CAP TODAY Pathology/Laboratory Medicine/Laboratory Management
Dr. Finley
The subset of EGFR-driven NSCLC patients has certain clinical characteristics, Dr. Finley noted. “They are often Asian, because the prevalence of mutations in Asians is high. They’re often women, and they are often never-smokers, and they have this nonsquamous or adenocarcinoma histology.”
Some large studies of those with EGFR driver mutations (LUX-Lung 3 and LUX-Lung 6 trials) have shown no difference in overall survival rates between those who were initially treated with targeted therapy and those whose initial treatment was chemotherapy. But many of the patients in those studies were switched at time of initial progression to targeted therapy after starting on chemotherapy, Dr. Finley said, which is the likely explanation for the same overall survival.

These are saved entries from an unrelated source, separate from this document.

/-- ★★★ **THE IMPLICIT ♭ CHART IS `S`-VALUED ON `S`-VALUED FIELDS** — ♭ port of n07-w2's `N07ChartDValued.chartD_valued`: nested `D` (`D.k = k`), `Adm22 D R′ M` (`2L ≤ R′`,
`1 ≤ M`), the (152) weights, a ℂ-linear `H` with the sup (46) row `B₀ ≥ 0`, FILE α's window (`0 < ε`, `9C₂♭B₀ε < 1`, `3ε ≤ R⋆♭∕4`; `R⋆♭ = (60800ℓ²L)⁻¹`, `C₂♭ = 64L∕R⋆♭`), an
ℝ-submodule `S ⊆ M_N(ℂ)` with (hSH) and (hSC) (the only arguments the iteration feeds to `C♭ = Q♭ − Q_lin♭` have weighted size `< 2ε`), and ANY `Dfun` with `‖Dfun A′ i‖ ≤ 4C₂♭ε²`
and (49)♭ on the `ε`-ball: `S`-valued `A′` in the ball ⇒ `Dfun A′` and `A′ − H·Dfun A′` are `S`-valued.  Mechanism: `X ↦ C♭(A′ − HX)` is a self-map and a `9C₂♭B₀ε`-contraction of
`‖X‖ ≤ 4C₂♭ε²` (hCq♭∕hCd♭ of p624568 on the ball `R⋆♭∕4`; `B13Contraction113`), preserving the closed set of `S`-valued data; `Dfun A′` is its fixed point there.
[cite: Balaban1985Variational, (49)-(55) pp.285-286, Prop. 3 p.289, (152) p.301; Balaban1985RegularSpaces, p.93; Balaban1988RG2Cluster, p.5] -/
theorem chartDFlat_valued (k : ℕ) (D : Domains P) (hDk : D.k = k) {R' M : ℕ} (hAdm : Adm22 D R' M) (hR'L : 2 * P.L ≤ R') (hM : 1 ≤ M)
    {w : ℕ → PBond P 0 → ℝ} (hw : IsLevWeight P k D w)
    (H : (BondIdx D → Matrix (Fin N) (Fin N) ℂ) →ₗ[ℂ] (PBond P 0 → Matrix (Fin N) (Fin N) ℂ)) {B₀ : ℝ} (hB₀ : 0 ≤ B₀)
    (hHB : ∀ (X : BondIdx D → Matrix (Fin N) (Fin N) ℂ) (t : ℝ), 0 ≤ t → (∀ i, ‖X i‖ ≤ t) → ∀ b, w 1 b * ‖H X b‖ ≤ B₀ * t)
    {ε : ℝ} (hε : 0 < ε)
    (hq : 9 * (64 * (P.L : ℝ) / (60800 * (((P.d + 2) * P.L : ℕ) : ℝ) ^ 2 * (P.L : ℝ))⁻¹) * B₀ * ε < 1)
    (h3ε : 3 * ε ≤ (60800 * (((P.d + 2) * P.L : ℕ) : ℝ) ^ 2 * (P.L : ℝ))⁻¹ / 4)
    (S : Submodule ℝ (Matrix (Fin N) (Fin N) ℂ))
    (hSH : ∀ X : BondIdx D → Matrix (Fin N) (Fin N) ℂ, (∀ i, X i ∈ S) → ∀ b, H X b ∈ S)
    (hSC : ∀ Y : PBond P 0 → Matrix (Fin N) (Fin N) ℂ, (∀ b, w 1 b * ‖Y b‖ < 2 * ε) → (∀ b, Y b ∈ S) →
      ∀ i, (chartLogFlat (((P.L : ℝ)⁻¹) ^ k) D Y -
        (fderiv ℂ (chartLogFlat (((P.L : ℝ)⁻¹) ^ k) D : (PBond P 0 → Matrix (Fin N) (Fin N) ℂ) → BondIdx D → Matrix (Fin N) (Fin N) ℂ) 0) Y) i ∈ S)
    (Dfun : (PBond P 0 → Matrix (Fin N) (Fin N) ℂ) → (BondIdx D → Matrix (Fin N) (Fin N) ℂ))
    (hDball : ∀ A' : PBond P 0 → Matrix (Fin N) (Fin N) ℂ, (∀ b, w 1 b * ‖A' b‖ < ε) →
      ∀ i, ‖Dfun A' i‖ ≤ 4 * (64 * (P.L : ℝ) / (60800 * (((P.d + 2) * P.L : ℕ) : ℝ) ^ 2 * (P.L : ℝ))⁻¹) * ε ^ 2)
    (h49 : ∀ A' : PBond P 0 → Matrix (Fin N) (Fin N) ℂ, (∀ b, w 1 b * ‖A' b‖ < ε) →
      chartLogFlat (((P.L : ℝ)⁻¹) ^ k) D (A' - H (Dfun A')) -
        (fderiv ℂ (chartLogFlat (((P.L : ℝ)⁻¹) ^ k) D : (PBond P 0 → Matrix (Fin N) (Fin N) ℂ) → BondIdx D → Matrix (Fin N) (Fin N) ℂ) 0) (A' - H (Dfun A')) = Dfun A')
    (A' : PBond P 0 → Matrix (Fin N) (Fin N) ℂ) (hA' : ∀ b, w 1 b * ‖A' b‖ < ε) (hA'S : ∀ b, A' b ∈ S) :
    (∀ i, Dfun A' i ∈ S) ∧ ∀ b, (A' - H (Dfun A')) b ∈ S := by
  classical
  -- names for the letters
  set η : ℝ := ((P.L : ℝ)⁻¹) ^ k with hη
  set Rs : ℝ := (60800 * (((P.d + 2) * P.L : ℕ) : ℝ) ^ 2 * (P.L : ℝ))⁻¹ with hRs_def
  set C₂ : ℝ := 64 * (P.L : ℝ) / Rs with hC₂_def
  set Qlin := (fderiv ℂ (chartLogFlat η D : (PBond P 0 → Matrix (Fin N) (Fin N) ℂ) → BondIdx D → Matrix (Fin N) (Fin N) ℂ) 0) with hQlin
  -- positivity of the letters
  have hL0 : (0 : ℝ) < P.L := lt_of_lt_of_le one_pos (by exact_mod_cast P.L_pos)
  have hℓ0 : (0 : ℝ) < (((P.d + 2) * P.L : ℕ) : ℝ) := by exact_mod_cast Nat.pos_of_ne_zero (Nat.mul_ne_zero (by omega) (by have := P.hL.2; omega))
  have hden : 0 < 60800 * (((P.d + 2) * P.L : ℕ) : ℝ) ^ 2 * (P.L : ℝ) := by positivity
  have hRs0 : 0 < Rs := inv_pos.mpr hden
  have hC₂ : 0 ≤ C₂ := by rw [hC₂_def]; positivity
  have hwpos : ∀ b, 0 < w 1 b := fun b => by rw [hw 1 b, pow_one]; positivity
  -- hCd♭ and hCq♭ (p624568)
  obtain ⟨hCdiff, hCq⟩ := chartRemainderFlat_hCd_hCq (𝔸 := Matrix (Fin N) (Fin N) ℂ) k hR'L hM D hDk hAdm hw
  -- the weighted carriers
  haveI hFw : Fact (∀ b : PBond P 0, 0 < w 1 b) := ⟨hwpos⟩
  haveI hF1 : Fact (∀ _ : BondIdx D, 0 < (1 : ℝ)) := ⟨fun _ => one_pos⟩
  let eY := NegSup.continuousLinearEquiv ℂ (V := Matrix (Fin N) (Fin N) ℂ) (w 1)
  let eX := NegSup.continuousLinearEquiv ℂ (V := Matrix (Fin N) (Fin N) ℂ) (fun _ : BondIdx D => (1 : ℝ))
  have hYpt : ∀ (Y : NegSup (w 1) (Matrix (Fin N) (Fin N) ℂ)) b, w 1 b * ‖eY Y b‖ ≤ ‖Y‖ := fun Y b => NegSup.weight_mul_norm_apply_le Y b
  have hXpt : ∀ (X : NegSup (fun _ : BondIdx D => (1 : ℝ)) (Matrix (Fin N) (Fin N) ℂ)) i, ‖eX X i‖ ≤ ‖X‖ := fun X i => by
    have h := NegSup.weight_mul_norm_apply_le (w := fun _ : BondIdx D => (1 : ℝ)) X i
    rw [one_mul] at h
    exact h
  -- the nonlinear part `C♭` and the transported data
  set C : (PBond P 0 → Matrix (Fin N) (Fin N) ℂ) → (BondIdx D → Matrix (Fin N) (Fin N) ℂ) := fun Y => chartLogFlat η D Y - Qlin Y with hC
  let Ct : NegSup (w 1) (Matrix (Fin N) (Fin N) ℂ) → NegSup (fun _ : BondIdx D => (1 : ℝ)) (Matrix (Fin N) (Fin N) ℂ) := fun Y => eX.symm (C (eY Y))
  let hop : NegSup (fun _ : BondIdx D => (1 : ℝ)) (Matrix (Fin N) (Fin N) ℂ) →ₗ[ℂ] NegSup (w 1) (Matrix (Fin N) (Fin N) ℂ) :=
    { toFun := fun X => eY.symm (H (eX X))
      map_add' := fun X X' => by simp only [map_add]
      map_smul' := fun z X => by simp only [map_smul, RingHom.id_apply] }
  have hhop_apply : ∀ X, hop X = eY.symm (H (eX X)) := fun _ => rfl
  -- (46): the transported `H` is bounded by `B₀`
  have hnormH : ∀ X, ‖hop X‖ ≤ B₀ * ‖X‖ := fun X => by
    rw [hhop_apply]
    refine (NegSup.norm_le_iff (mul_nonneg hB₀ (norm_nonneg _))).2 fun b => ?_
    have h := hHB (eX X) ‖X‖ (norm_nonneg _) (hXpt X) b
    have hid : NegSup.equiv (w 1) (Matrix (Fin N) (Fin N) ℂ) (eY.symm (H (eX X))) b = H (eX X) b := by
      show eY (eY.symm (H (eX X))) b = H (eX X) b
      rw [ContinuousLinearEquiv.apply_symm_apply]
    rw [hid]; exact h
  -- the domain `‖Y‖ < R⋆♭∕4` is the weighted ball where hCd♭∕hCq♭ hold
  have hmapsY : ∀ Y : NegSup (w 1) (Matrix (Fin N) (Fin N) ℂ), ‖Y‖ < Rs / 4 → ∀ b, w 1 b * ‖eY Y b‖ < Rs / 4 := fun Y hY b =>
    (hYpt Y b).trans_lt hY
  -- (44)♭: the quadratic letter in the weighted norms, and analyticity along complex lines
  have hQA : QuadAnalytic Ct C₂ (Rs / 4) := by
    refine ⟨fun Y hY => ?_, fun Y₁ Y₂ => ?_⟩
    · refine (NegSup.norm_le_iff (by positivity)).2 fun i => ?_
      rw [one_mul]
      have h := hCq (eY Y) ‖Y‖ hY (hYpt Y) i
      have hid : NegSup.equiv (fun _ : BondIdx D => (1 : ℝ)) (Matrix (Fin N) (Fin N) ℂ) (Ct Y) i = C (eY Y) i := by
        show eX (eX.symm (C (eY Y))) i = C (eY Y) i
        rw [ContinuousLinearEquiv.apply_symm_apply]
      rw [hid]; exact h
    · intro ζ hζ
      have hline : DifferentiableAt ℂ (fun z : ℂ => eY (Y₁ + z • Y₂)) ζ :=
        eY.differentiableAt.comp ζ ((differentiableAt_const _).add (differentiableAt_id.smul_const _))
      have hpt : ∀ b, w 1 b * ‖eY (Y₁ + ζ • Y₂) b‖ < Rs / 4 := hmapsY _ hζ
      have hCd : DifferentiableAt ℂ C (eY (Y₁ + ζ • Y₂)) :=
        (hCdiff.differentiableAt ((isOpen_wBall (w 1) (Rs / 4)).mem_nhds hpt)).sub Qlin.differentiableAt
      exact (eX.symm.differentiableAt.comp ζ (hCd.comp ζ hline)).differentiableWithinAt
  -- the windows of `B13Contraction113`
  have h9 : 9 * C₂ * B₀ * ε < 1 := hq
  have hR2 : 4 * C₂ * B₀ * ε ≤ 1 := by
    have : 0 ≤ C₂ * B₀ * ε := by positivity
    nlinarith
  have hRC2 : 2 * ε ≤ Rs / 4 := by linarith
  have hRC3 : 3 * ε ≤ Rs / 4 := h3ε
  -- the datum on the carrier
  have hA'n : ‖eY.symm A'‖ < ε :=
    (NegSup.norm_lt_iff hε).2 fun b => by
      have hid : NegSup.equiv (w 1) (Matrix (Fin N) (Fin N) ℂ) (eY.symm A') b = A' b := by
        show eY (eY.symm A') b = A' b
        rw [ContinuousLinearEquiv.apply_symm_apply]
      rw [hid]; exact hA' b
  -- the fixed point `x := Dfun A′` read on the carrier, in the ball `4C₂♭ε²`
  set x : NegSup (fun _ : BondIdx D => (1 : ℝ)) (Matrix (Fin N) (Fin N) ℂ) := eX.symm (Dfun A') with hx_def
  have heXx' : eX x = Dfun A' := by rw [hx_def, ContinuousLinearEquiv.apply_symm_apply]
  have heXx : ∀ i, eX x i = Dfun A' i := fun i => by rw [heXx']
  have hx : ‖x‖ ≤ 4 * C₂ * ε ^ 2 := by
    refine (NegSup.norm_le_iff (by positivity)).2 fun i => ?_
    rw [one_mul]
    show ‖eX x i‖ ≤ 4 * C₂ * ε ^ 2
    rw [heXx]
    exact hDball A' hA' i
  -- reading the iteration map back on plain functions
  have hread : ∀ X : NegSup (fun _ : BondIdx D => (1 : ℝ)) (Matrix (Fin N) (Fin N) ℂ), ∀ i, eX (Ct (eY.symm A' - hop X)) i = C (A' - H (eX X)) i := by
    intro X i
    show eX (eX.symm (C (eY (eY.symm A' - eY.symm (H (eX X)))))) i = C (A' - H (eX X)) i
    rw [ContinuousLinearEquiv.apply_symm_apply, map_sub, ContinuousLinearEquiv.apply_symm_apply, ContinuousLinearEquiv.apply_symm_apply]
  have hfix : Ct (eY.symm A' - hop x) = x := by
    apply eX.injective
    funext i
    rw [hread, heXx']
    have hfun := congrFun (h49 A' hA') i
    simpa only [hC] using hfun
  -- the closed invariant set of `S`-valued data
  set T : Set (NegSup (fun _ : BondIdx D => (1 : ℝ)) (Matrix (Fin N) (Fin N) ℂ)) := {X | ∀ i, eX X i ∈ S} with hT
  have hTclosed : IsClosed T := by
    have hrepr : T = ⋂ i, (fun X : NegSup (fun _ : BondIdx D => (1 : ℝ)) (Matrix (Fin N) (Fin N) ℂ) => eX X i) ⁻¹' (S : Set (Matrix (Fin N) (Fin N) ℂ)) := by
      ext X; simp only [hT, Set.mem_setOf_eq, Set.mem_iInter, Set.mem_preimage, SetLike.mem_coe]
    rw [hrepr]
    exact isClosed_iInter fun i => (S.closed_of_finiteDimensional).preimage ((continuous_apply i).comp eX.continuous)
  have hT0 : (0 : NegSup (fun _ : BondIdx D => (1 : ℝ)) (Matrix (Fin N) (Fin N) ℂ)) ∈ T := fun i => by
    rw [map_zero]; exact S.zero_mem
  -- self-map, contraction, invariance on the ball
  have hmaps := mapsTo_T (A' := eY.symm A') hQA hC₂ hB₀ hnormH hA'n hR2 hRC2
  have hinv : ∀ X ∈ T, ‖X‖ ≤ 4 * C₂ * ε ^ 2 → Ct (eY.symm A' - hop X) ∈ T := by
    intro X hXT hXn i
    rw [hread]
    -- the argument `A′ − H(eX X)` is `S`-valued and of weighted size `< 2ε`
    have hHX : ∀ b, w 1 b * ‖H (eX X) b‖ ≤ B₀ * (4 * C₂ * ε ^ 2) := fun b =>
      hHB (eX X) (4 * C₂ * ε ^ 2) (by positivity) (fun j => (hXpt X j).trans hXn) b
    have hsize : ∀ b, w 1 b * ‖(A' - H (eX X)) b‖ < 2 * ε := fun b => by
      rw [Pi.sub_apply]
      have h1 : w 1 b * ‖A' b - H (eX X) b‖ ≤ w 1 b * ‖A' b‖ + w 1 b * ‖H (eX X) b‖ := by
        rw [← mul_add]; exact mul_le_mul_of_nonneg_left (norm_sub_le _ _) (hwpos b).le
      have h2' : B₀ * (4 * C₂ * ε ^ 2) ≤ ε := by
        have : B₀ * (4 * C₂ * ε ^ 2) = (4 * C₂ * B₀ * ε) * ε := by ring
        rw [this]; nlinarith
      linarith [hA' b, hHX b]
    exact hSC _ hsize (fun b => S.sub_mem (hA'S b) (hSH _ hXT b)) i
  have hmem : x ∈ T :=
    fixedPoint_mem_of_invariant (fun X => Ct (eY.symm A' - hop X)) (by positivity) (by positivity) h9
      (fun X hX => by
        have h := hmaps (mem_closedBall_zero_iff.2 hX)
        exact mem_closedBall_zero_iff.1 h)
      (fun X₁ X₂ h₁ h₂ => lipschitz_T (A' := eY.symm A') hQA hC₂ hB₀ hnormH hA'n hR2 hRC3
        (mem_closedBall_zero_iff.2 h₁) (mem_closedBall_zero_iff.2 h₂))
      T hTclosed hT0 hinv hx hfix
  have hDS : ∀ i, Dfun A' i ∈ S := fun i => by rw [← heXx]; exact hmem i
  exact ⟨hDS, fun b => by rw [Pi.sub_apply]; exact S.sub_mem (hA'S b) (hSH _ hDS b)⟩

“Subsequent subset analysis demonstrated that if you have the most sensitive mutation of the EGFR driver mutations—that is, the deletion in exon 19—you in fact had an overall survival benefit if you started with the appropriate targeted agent—in this case, afatinib [Gilotrif], or you could imagine using Tarceva [erlotinib] or Iressa [gefitinib] as well.”
The subset with this targeted therapy has unusually high median overall survival of about 2.5 to three years, he said. “This to me is a very striking result, and it continues to drive my thinking around molecular testing and the importance of it.”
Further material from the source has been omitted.